# Don't know what to believe anymore...



## Plan 9 from OS (Jul 13, 2012)

Seems like most of the threads started by a BH are trolls. You either see a story about a WW with extreme over the top behavior like getting nipple piercings, prenups to protect brothers of a BH, BH's that are so dumb that they look like they are intentionally ignoring signs of an affair, BH's that look beyond weak on the doormat scale...

I think almost all of these threads are trolls anymore. That's sad, but whatever. At this point, I hope the next troll thread is more entertaining and better written than some of the earlier ones. We need more trolls about their WW's being permanently stretched out by bigger penises, BH's that are on the cusp of living in cardboard boxes, etc. Maybe someone will start a great troll that involves a cult. That would be different...

If we're seeing the same trolls, can't there be an IP ban applied to stop the troll once and for all???


----------



## anchorwatch (Mar 5, 2012)

In today's digital world, it's common to have multiple IP addresses.
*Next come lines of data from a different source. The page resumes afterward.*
/-!
# `u ↦ F(log u)/u` is a Schwartz function for super-exponentially decaying `F`

Analysis/Distribution support file (everything proved). In the Osterwalder–Schrader continuation
(Comm. Math. Phys. 42 (1975), Ch. V–VI) the profiles of the gap variables `u > 0` are Gaussian
windowed functions of `s = log u`, i.e. weights `u ↦ F(log u)/u` on `(0, ∞)` with
`F(s) = e^{-bs²} ϑ(s)`; the regularisation estimates of Ch. VI.1 need these weights to be
**Schwartz functions of `u`** (extended by zero to `u ≤ 0`). This file proves it for every smooth
`F` all of whose derivatives decay faster than every exponential:

* `logPullback F n` — the functions `Φₙ = Lₙ F`, `Φ₀ = F`, `Φₙ₊₁ = Φₙ' - (n+1) Φₙ`;
* `iteratedDeriv_logWeightFun` — on `(0, ∞)`, `Dⁿ[F(log u)/u] = Φₙ(log u) / u^{n+1}`;
* `contDiff_logWeightFun`, `decay_logWeightFun` — the extension by zero is `C^∞` on `ℝ` with
  the same formula (`0` for `u ≤ 0`) and has Schwartz decay;
* `logWeightSchwartz F` — the resulting element of `𝓢(ℝ, ℂ)`, with `logWeightSchwartz_apply`.

## References

* K. Osterwalder, R. Schrader, *Axioms for Euclidean Green's functions II*, Comm. Math. Phys.
  42 (1975) 281–305, Ch. VI.1. [OsterwalderSchraderCMP1975]
-/

noncomputable section

open Set Filter
open scoped Topology

namespace Literature.Analysis.Distribution

/-! ### The differential recursion `Φₙ₊₁ = Φₙ' - (n+1) Φₙ` -/

/-- The **log-pullback derivatives** `Φₙ`: `Φ₀ = F`, `Φₙ₊₁ = Φₙ' - (n+1) Φₙ`. [folklore] -/
def logPullback (F : ℝ → ℂ) : ℕ → ℝ → ℂ
  | 0 => F
  | n + 1 => fun s => deriv (logPullback F n) s - ((n : ℂ) + 1) * logPullback F n s
namespace Summit.Ventures.Crystal3D.Theorems

open Summit.Ventures.Crystal3D Finset
open Literature.MathematicalPhysics.StatisticalMechanics (fccStacking barlowStacking IsHaggSeq contactDeficiency)
open scoped InnerProductSpace
open scoped Classical in
/-- **The explicit REMAINDER** `r(c)` at the ball `B(v,ρ)`: the expected phase sum over the passages of the
exploration along the dart `(v, faceAt v c)` that are NOT on the first excursion into the ball (passages
after a re-entry). -/
def remainderObs (ρ : ℕ) (E : DiscreteDobrushin) (v : Site 2) (c : Fin 4) : ℂ :=
  ∫ ω, (let β' := E.bcBondConfig ω
    let o := cornerOrbit β' (startCorner E)
    ∑ k ∈ Finset.range ((medialExploration E ω).length - 1),
      if o k = (v, c) ∧ ¬ FirstExcursion ρ v o k then orbitPhase β' (startCorner E) k else 0)
    ∂(bondPercolation (zdGraph 2) half)

/-! ### The six stub statements

Each stub's statement is the `Prop` `Sig.stub_<name>`; the registered obligation (skeleton
`Cruxes/EdgeCoherence/Lines/Sketch.lean`) is `theorem stub_<name> : Sig.stub_<name>`, to be proved in
`Theorems/CardyComplexConeEdgeCoherence<Stub>.lean` (`--supports stmt-CriticalPhenomena-11385`); the skeleton's
composition `EdgeCoherence_of` takes the six statements as hypotheses BY NAME. Nothing here is asserted. -/

/-- STUB 1 statement — **ALIASING** (first lemma of card `spin-aliasing-vertex-mode`; provable now, M):
`HarmonicVanishing → EdgeCoherence` with `u ≡ 1`: every face cornered at `v` is `faceAt v c`
(`exists_faceAt_of_isCorner`), `4(E_a − E_b) = Σ_{k=1}^{3} (i^{−ka} − i^{−kb}) H_k` (finite Fourier
inversion), so `‖E_a − E_b‖ ≤ ½(‖H₁‖ + ‖H₂‖ + ‖H₃‖) ≤ (3/2)·ε'·δ^{1/3}`. -/
def Sig.stub_aliasing : Prop := HarmonicVanishing → EdgeCoherence

/-- STUB 2 statement — **ONE CUT** (first lemma of card `fixed-radius-equivariant-cut`; provable now, M):
`OneCutPresentation → InnerUniformCoherence → HarmonicVanishing`. Given `D, Λ, K, ε`: take `C, η` from the
presentation; by `Tendsto η` and the inner coherence (with `ε₁ = ε / (2(|C|+1))`, `k = 1,2,3`) FIX one large
`ρ` with `|η ρ| ≤ ε/2` and the sup/sup bound; then eventually in `δ`, at `v` over `K`:
`H_k(v) = Σᶠ_l A l · T̂(l,k) + r̂_k` (linearity in `c`),
`‖Σᶠ_l A l T̂(l,k)‖ ≤ Σ_l ‖A l‖ ‖T̂(l,k)‖ ≤ ε₁ Σ_l ‖A l‖ ‖T̂(l'_l,0)‖ ≤ ε₁ (Σ_l ‖A l‖) max_l ‖T̂(l'_l,0)‖ ≤ ε₁ C δ^{1/3}`
(the witnesses `l'_l` have entry vertex outside the ball, so (ii') applies to the maximiser), plus
`‖r̂_k‖ ≤ (ε/2) δ^{1/3}`. -/
def Sig.stub_oneCut : Prop := OneCutPresentation → InnerUniformCoherence → HarmonicVanishing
Due to the site's content, I don't see it being stopped. 

I do believe the moderators do a decent job with it.


----------



## Plan 9 from OS (Jul 13, 2012)

I agree that the mods to a good job. I guess we just have to live with the notion that an infidelity forum is a magnet to trolls.


----------



## NextTimeAround (Dec 15, 2011)

I've been thinking that some of the recent threads are trollish. They add detail that is immaterial to the issue. "yes, the dinner was yummy" or some such. 

And they are profiles with very low numbers.

just ignore the,.


----------